• Stored items from a collection
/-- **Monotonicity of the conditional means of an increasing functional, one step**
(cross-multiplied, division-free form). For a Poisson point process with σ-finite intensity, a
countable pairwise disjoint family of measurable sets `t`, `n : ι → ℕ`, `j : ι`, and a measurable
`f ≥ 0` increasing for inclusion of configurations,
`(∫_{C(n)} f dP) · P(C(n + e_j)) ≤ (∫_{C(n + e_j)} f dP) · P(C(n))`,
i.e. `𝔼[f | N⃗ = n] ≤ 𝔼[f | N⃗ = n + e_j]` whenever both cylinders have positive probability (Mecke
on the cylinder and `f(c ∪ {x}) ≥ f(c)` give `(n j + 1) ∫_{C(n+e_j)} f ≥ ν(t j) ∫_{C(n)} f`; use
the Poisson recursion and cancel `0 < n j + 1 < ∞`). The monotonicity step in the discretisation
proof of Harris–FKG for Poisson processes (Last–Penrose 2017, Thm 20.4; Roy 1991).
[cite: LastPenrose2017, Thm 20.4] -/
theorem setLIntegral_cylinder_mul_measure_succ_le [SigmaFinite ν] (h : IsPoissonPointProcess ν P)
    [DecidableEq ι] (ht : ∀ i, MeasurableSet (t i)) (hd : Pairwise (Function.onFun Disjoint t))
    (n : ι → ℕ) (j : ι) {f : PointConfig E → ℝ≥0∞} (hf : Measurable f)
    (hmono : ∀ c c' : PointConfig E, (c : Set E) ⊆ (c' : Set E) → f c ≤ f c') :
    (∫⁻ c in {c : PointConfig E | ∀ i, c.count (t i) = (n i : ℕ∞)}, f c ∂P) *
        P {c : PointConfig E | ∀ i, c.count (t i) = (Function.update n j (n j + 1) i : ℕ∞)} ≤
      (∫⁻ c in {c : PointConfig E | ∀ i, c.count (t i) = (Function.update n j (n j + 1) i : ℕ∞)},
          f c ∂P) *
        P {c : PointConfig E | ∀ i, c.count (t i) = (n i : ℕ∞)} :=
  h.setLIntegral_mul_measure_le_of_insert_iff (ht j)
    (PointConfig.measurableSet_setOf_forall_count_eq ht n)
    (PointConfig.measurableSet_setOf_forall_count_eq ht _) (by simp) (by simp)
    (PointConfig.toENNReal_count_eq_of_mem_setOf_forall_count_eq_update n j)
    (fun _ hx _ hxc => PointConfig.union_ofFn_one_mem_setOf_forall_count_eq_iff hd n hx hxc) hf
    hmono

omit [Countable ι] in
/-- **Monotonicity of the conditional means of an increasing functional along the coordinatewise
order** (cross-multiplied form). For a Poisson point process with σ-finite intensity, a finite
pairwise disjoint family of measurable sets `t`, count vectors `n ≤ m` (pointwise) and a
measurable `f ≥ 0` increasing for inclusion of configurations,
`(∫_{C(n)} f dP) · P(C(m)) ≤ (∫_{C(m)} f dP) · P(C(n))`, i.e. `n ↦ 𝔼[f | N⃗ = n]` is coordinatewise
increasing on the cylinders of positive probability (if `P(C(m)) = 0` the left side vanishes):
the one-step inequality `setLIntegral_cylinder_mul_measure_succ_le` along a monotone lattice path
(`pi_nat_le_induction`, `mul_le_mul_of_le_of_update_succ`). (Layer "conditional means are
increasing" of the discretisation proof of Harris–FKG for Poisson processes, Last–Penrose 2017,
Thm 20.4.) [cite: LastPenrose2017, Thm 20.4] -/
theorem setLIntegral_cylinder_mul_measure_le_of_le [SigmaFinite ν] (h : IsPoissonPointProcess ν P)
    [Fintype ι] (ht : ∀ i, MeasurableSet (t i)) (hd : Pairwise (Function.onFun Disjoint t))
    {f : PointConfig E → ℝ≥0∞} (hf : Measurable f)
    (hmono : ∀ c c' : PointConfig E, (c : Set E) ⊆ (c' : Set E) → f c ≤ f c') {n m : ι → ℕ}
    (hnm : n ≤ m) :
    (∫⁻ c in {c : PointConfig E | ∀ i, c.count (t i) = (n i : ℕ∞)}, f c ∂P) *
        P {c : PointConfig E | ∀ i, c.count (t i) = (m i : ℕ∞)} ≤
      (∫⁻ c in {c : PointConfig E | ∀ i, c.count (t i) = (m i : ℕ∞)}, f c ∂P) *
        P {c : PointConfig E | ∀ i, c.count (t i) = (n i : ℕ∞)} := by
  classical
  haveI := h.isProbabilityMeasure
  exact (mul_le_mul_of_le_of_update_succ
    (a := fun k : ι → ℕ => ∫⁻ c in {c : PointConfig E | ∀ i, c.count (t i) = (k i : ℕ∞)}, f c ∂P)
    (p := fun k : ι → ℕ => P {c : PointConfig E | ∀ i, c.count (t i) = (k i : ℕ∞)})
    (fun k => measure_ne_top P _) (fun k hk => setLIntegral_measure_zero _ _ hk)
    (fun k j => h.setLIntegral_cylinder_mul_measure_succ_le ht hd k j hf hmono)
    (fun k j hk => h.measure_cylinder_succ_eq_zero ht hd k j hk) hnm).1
...
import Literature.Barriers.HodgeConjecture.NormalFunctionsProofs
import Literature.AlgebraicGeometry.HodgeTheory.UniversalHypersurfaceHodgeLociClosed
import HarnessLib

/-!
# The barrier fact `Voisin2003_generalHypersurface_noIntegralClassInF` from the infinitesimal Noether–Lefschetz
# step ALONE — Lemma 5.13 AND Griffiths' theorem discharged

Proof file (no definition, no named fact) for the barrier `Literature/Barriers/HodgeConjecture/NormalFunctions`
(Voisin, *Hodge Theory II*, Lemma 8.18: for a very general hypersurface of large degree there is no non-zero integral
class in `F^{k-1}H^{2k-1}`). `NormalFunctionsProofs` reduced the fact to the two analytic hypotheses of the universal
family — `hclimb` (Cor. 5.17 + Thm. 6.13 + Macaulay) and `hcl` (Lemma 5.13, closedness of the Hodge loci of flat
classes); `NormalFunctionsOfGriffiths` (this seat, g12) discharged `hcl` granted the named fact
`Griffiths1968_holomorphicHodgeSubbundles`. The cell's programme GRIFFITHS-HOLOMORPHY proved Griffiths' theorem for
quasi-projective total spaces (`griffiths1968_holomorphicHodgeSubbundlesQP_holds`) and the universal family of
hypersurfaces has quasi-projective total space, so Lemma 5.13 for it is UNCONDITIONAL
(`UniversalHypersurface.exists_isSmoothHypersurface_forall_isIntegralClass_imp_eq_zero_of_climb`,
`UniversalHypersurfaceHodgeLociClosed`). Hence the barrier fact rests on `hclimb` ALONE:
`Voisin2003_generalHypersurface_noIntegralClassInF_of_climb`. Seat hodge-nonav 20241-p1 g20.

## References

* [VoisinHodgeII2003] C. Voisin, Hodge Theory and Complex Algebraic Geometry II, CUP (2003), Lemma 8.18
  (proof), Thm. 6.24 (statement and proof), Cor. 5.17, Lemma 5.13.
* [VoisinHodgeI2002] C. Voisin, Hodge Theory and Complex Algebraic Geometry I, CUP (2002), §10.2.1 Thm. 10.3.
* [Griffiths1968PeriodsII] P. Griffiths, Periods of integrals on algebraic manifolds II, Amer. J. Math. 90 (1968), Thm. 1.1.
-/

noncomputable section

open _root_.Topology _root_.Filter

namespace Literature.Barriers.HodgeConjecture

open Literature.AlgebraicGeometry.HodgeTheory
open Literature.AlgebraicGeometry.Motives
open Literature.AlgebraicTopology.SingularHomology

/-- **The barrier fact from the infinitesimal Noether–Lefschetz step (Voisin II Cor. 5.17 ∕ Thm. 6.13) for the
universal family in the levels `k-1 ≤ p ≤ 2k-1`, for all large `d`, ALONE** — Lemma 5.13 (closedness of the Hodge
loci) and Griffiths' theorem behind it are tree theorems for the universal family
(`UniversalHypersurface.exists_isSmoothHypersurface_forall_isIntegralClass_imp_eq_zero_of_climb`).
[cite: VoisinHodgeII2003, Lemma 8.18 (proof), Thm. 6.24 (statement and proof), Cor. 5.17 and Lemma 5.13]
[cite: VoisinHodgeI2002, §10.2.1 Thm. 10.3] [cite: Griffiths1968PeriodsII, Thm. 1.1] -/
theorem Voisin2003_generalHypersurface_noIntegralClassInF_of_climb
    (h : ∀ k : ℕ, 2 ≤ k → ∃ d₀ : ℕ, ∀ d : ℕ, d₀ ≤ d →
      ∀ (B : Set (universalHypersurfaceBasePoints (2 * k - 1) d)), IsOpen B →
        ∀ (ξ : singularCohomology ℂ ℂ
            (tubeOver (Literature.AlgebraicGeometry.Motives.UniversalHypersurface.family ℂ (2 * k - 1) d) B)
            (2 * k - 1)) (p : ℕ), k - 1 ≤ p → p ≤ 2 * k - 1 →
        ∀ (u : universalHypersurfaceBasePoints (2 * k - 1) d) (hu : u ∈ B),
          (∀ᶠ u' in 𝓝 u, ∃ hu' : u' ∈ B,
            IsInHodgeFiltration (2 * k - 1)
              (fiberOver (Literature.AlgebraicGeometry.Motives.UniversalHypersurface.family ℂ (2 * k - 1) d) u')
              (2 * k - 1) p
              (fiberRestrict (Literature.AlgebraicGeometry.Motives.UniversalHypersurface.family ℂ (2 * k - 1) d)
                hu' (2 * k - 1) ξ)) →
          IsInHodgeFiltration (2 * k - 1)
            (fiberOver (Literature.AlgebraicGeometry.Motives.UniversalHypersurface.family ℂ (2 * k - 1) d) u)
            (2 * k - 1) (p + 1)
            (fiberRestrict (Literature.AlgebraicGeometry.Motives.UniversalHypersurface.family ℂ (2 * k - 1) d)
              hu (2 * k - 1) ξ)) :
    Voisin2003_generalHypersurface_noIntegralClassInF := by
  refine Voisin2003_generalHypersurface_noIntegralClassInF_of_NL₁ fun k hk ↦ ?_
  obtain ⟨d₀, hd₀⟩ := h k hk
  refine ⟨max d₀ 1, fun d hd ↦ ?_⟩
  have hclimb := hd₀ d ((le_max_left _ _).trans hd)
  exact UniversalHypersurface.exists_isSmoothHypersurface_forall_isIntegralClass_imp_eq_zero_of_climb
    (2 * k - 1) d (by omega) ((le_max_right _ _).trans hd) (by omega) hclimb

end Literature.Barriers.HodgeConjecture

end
* * *
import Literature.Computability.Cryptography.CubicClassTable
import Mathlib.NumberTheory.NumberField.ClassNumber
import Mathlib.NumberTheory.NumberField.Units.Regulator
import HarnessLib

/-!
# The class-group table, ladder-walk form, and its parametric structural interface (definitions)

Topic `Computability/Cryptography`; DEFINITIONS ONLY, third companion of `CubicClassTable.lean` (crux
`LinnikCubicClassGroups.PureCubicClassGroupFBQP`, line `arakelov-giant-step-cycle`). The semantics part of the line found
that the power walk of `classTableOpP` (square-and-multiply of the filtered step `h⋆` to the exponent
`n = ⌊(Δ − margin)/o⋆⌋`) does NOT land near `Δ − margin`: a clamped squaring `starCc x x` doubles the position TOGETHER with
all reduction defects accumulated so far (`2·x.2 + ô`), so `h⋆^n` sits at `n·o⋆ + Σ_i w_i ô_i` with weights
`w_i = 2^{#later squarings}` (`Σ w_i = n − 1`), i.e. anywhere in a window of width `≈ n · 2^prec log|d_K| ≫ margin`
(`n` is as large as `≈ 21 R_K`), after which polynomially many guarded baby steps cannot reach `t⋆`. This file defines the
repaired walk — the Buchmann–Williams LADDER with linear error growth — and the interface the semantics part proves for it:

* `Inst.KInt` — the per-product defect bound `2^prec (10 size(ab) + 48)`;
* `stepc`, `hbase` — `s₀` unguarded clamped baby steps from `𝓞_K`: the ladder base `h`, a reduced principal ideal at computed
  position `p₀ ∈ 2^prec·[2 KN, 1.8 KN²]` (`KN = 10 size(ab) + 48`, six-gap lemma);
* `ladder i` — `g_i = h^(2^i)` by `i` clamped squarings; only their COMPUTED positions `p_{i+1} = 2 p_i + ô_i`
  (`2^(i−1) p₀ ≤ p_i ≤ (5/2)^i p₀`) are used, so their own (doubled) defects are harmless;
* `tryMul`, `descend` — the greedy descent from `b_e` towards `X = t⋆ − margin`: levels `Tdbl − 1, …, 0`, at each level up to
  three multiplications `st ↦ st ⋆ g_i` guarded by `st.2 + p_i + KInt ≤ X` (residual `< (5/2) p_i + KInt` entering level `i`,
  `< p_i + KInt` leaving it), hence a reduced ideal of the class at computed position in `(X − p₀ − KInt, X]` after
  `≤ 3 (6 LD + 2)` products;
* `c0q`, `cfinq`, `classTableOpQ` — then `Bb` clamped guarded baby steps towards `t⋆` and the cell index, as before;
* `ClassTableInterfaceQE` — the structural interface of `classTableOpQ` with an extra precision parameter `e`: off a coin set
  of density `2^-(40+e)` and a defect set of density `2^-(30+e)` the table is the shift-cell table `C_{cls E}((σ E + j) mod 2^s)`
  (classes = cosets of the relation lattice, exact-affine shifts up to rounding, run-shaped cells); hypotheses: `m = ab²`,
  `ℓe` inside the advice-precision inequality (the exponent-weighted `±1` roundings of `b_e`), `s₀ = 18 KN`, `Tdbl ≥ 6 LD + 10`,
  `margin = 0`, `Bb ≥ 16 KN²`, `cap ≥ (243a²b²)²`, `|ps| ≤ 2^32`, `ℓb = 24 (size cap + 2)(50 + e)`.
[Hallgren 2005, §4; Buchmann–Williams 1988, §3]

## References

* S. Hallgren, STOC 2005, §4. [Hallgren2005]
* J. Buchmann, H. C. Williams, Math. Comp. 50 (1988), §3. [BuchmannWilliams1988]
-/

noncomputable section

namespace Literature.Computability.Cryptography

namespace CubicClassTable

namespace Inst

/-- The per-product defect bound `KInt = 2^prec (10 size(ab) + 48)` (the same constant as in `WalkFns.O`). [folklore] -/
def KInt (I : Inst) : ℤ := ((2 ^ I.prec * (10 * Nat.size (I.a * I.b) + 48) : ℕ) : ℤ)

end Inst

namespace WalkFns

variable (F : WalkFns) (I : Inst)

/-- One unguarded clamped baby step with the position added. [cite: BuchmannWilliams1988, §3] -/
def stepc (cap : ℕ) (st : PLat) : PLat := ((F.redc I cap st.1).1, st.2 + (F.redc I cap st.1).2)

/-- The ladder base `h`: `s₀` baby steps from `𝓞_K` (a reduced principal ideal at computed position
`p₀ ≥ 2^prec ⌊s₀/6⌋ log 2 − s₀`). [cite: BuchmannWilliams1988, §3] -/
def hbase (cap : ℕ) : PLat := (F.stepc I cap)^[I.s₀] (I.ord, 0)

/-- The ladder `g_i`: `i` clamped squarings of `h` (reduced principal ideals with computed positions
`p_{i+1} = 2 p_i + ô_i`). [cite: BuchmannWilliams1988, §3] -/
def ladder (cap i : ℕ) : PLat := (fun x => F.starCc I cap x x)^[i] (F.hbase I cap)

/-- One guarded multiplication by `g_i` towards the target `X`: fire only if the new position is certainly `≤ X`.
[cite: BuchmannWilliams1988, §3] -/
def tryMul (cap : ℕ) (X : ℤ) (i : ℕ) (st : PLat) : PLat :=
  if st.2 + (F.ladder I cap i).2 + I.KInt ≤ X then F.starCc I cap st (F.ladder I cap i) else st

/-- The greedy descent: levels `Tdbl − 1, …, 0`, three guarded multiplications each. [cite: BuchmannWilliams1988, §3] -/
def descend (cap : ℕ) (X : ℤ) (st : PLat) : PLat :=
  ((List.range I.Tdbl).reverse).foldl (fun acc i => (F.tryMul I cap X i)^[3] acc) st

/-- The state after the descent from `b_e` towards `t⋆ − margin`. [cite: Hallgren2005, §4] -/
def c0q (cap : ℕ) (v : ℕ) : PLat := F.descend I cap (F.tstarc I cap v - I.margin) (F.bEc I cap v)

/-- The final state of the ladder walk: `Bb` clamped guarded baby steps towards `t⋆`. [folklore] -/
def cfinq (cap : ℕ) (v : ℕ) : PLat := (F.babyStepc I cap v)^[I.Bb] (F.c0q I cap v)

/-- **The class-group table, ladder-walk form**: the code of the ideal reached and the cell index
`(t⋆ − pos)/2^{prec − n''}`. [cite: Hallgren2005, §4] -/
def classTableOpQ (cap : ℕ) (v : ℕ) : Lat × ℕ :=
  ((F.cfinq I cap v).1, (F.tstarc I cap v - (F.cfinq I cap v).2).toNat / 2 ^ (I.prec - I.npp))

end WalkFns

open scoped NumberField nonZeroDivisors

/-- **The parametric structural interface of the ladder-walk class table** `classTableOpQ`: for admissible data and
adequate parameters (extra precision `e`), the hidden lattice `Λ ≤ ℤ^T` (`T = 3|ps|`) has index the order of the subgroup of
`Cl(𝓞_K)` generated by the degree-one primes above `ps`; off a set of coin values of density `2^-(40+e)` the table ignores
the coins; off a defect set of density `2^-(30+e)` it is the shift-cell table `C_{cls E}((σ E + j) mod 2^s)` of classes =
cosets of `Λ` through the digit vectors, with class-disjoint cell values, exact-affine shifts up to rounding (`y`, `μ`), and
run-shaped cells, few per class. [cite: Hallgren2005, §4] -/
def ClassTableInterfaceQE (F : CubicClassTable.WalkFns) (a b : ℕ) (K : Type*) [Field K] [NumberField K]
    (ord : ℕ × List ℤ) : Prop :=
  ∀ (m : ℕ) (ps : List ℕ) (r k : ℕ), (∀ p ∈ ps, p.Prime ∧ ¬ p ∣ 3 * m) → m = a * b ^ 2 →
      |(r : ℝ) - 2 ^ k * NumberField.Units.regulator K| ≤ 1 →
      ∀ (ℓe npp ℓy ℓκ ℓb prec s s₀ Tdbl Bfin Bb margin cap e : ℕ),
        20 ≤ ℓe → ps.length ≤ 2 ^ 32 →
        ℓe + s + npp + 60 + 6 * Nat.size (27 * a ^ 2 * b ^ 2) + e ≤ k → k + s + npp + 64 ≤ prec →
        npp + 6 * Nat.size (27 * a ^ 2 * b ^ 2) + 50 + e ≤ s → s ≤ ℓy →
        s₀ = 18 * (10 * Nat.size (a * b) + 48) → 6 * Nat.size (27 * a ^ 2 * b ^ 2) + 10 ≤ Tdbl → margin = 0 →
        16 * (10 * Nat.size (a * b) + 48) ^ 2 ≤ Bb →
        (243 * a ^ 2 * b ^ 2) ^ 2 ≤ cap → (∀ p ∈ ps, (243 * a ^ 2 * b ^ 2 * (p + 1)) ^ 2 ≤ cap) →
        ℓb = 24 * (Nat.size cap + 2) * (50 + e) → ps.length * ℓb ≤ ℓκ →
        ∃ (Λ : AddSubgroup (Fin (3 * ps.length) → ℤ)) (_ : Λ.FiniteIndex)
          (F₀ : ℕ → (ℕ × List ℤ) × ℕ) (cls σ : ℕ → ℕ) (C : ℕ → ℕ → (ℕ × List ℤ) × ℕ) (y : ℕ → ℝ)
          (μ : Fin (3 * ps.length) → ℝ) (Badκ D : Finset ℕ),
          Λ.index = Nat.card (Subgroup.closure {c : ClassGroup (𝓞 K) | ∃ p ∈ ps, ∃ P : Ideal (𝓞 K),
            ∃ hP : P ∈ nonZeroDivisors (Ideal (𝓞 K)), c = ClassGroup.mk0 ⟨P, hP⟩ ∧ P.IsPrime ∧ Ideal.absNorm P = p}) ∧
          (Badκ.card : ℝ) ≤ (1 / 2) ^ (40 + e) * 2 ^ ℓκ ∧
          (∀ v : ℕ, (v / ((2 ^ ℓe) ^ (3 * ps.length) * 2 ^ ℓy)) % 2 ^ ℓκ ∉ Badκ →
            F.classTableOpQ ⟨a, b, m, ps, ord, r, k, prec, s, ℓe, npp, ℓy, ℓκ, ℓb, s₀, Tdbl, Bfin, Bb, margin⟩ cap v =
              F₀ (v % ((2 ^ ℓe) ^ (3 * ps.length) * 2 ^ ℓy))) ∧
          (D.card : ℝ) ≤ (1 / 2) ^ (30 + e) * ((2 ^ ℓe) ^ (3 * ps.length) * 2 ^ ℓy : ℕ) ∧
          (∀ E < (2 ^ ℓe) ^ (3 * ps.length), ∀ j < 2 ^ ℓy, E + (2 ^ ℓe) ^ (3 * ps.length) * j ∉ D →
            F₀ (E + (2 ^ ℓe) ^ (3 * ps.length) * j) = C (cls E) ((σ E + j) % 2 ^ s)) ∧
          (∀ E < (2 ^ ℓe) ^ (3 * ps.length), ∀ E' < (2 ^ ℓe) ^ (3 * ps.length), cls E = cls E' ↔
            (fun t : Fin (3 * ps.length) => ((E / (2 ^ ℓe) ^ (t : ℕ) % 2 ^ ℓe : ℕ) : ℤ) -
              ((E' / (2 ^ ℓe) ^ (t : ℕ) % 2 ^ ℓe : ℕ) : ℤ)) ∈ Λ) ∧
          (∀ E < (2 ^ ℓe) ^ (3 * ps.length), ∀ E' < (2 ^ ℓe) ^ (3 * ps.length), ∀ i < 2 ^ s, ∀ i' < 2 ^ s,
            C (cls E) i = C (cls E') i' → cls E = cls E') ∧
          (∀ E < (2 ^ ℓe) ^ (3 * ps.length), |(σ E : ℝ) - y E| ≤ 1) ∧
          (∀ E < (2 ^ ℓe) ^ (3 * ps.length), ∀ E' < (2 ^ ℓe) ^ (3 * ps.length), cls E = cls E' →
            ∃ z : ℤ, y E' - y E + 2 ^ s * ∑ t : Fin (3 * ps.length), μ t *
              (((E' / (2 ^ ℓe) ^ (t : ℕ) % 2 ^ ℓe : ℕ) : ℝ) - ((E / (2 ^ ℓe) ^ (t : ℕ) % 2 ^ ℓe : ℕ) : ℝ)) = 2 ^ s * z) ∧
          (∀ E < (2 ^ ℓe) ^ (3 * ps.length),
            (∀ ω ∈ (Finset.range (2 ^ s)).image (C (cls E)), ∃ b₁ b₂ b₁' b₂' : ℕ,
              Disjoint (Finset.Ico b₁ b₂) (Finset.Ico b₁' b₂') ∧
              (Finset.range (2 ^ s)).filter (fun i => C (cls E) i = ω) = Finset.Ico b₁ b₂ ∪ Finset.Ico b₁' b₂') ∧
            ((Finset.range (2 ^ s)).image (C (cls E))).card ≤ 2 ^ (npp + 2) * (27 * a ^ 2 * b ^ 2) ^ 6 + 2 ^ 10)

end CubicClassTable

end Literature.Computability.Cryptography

• WORK ITEM
Select the lines from the entries that include the word "IsInHodgeFiltration".

• ANSWER TO THE PROBLEM
            IsInHodgeFiltration (2 * k - 1)
          IsInHodgeFiltration (2 * k - 1)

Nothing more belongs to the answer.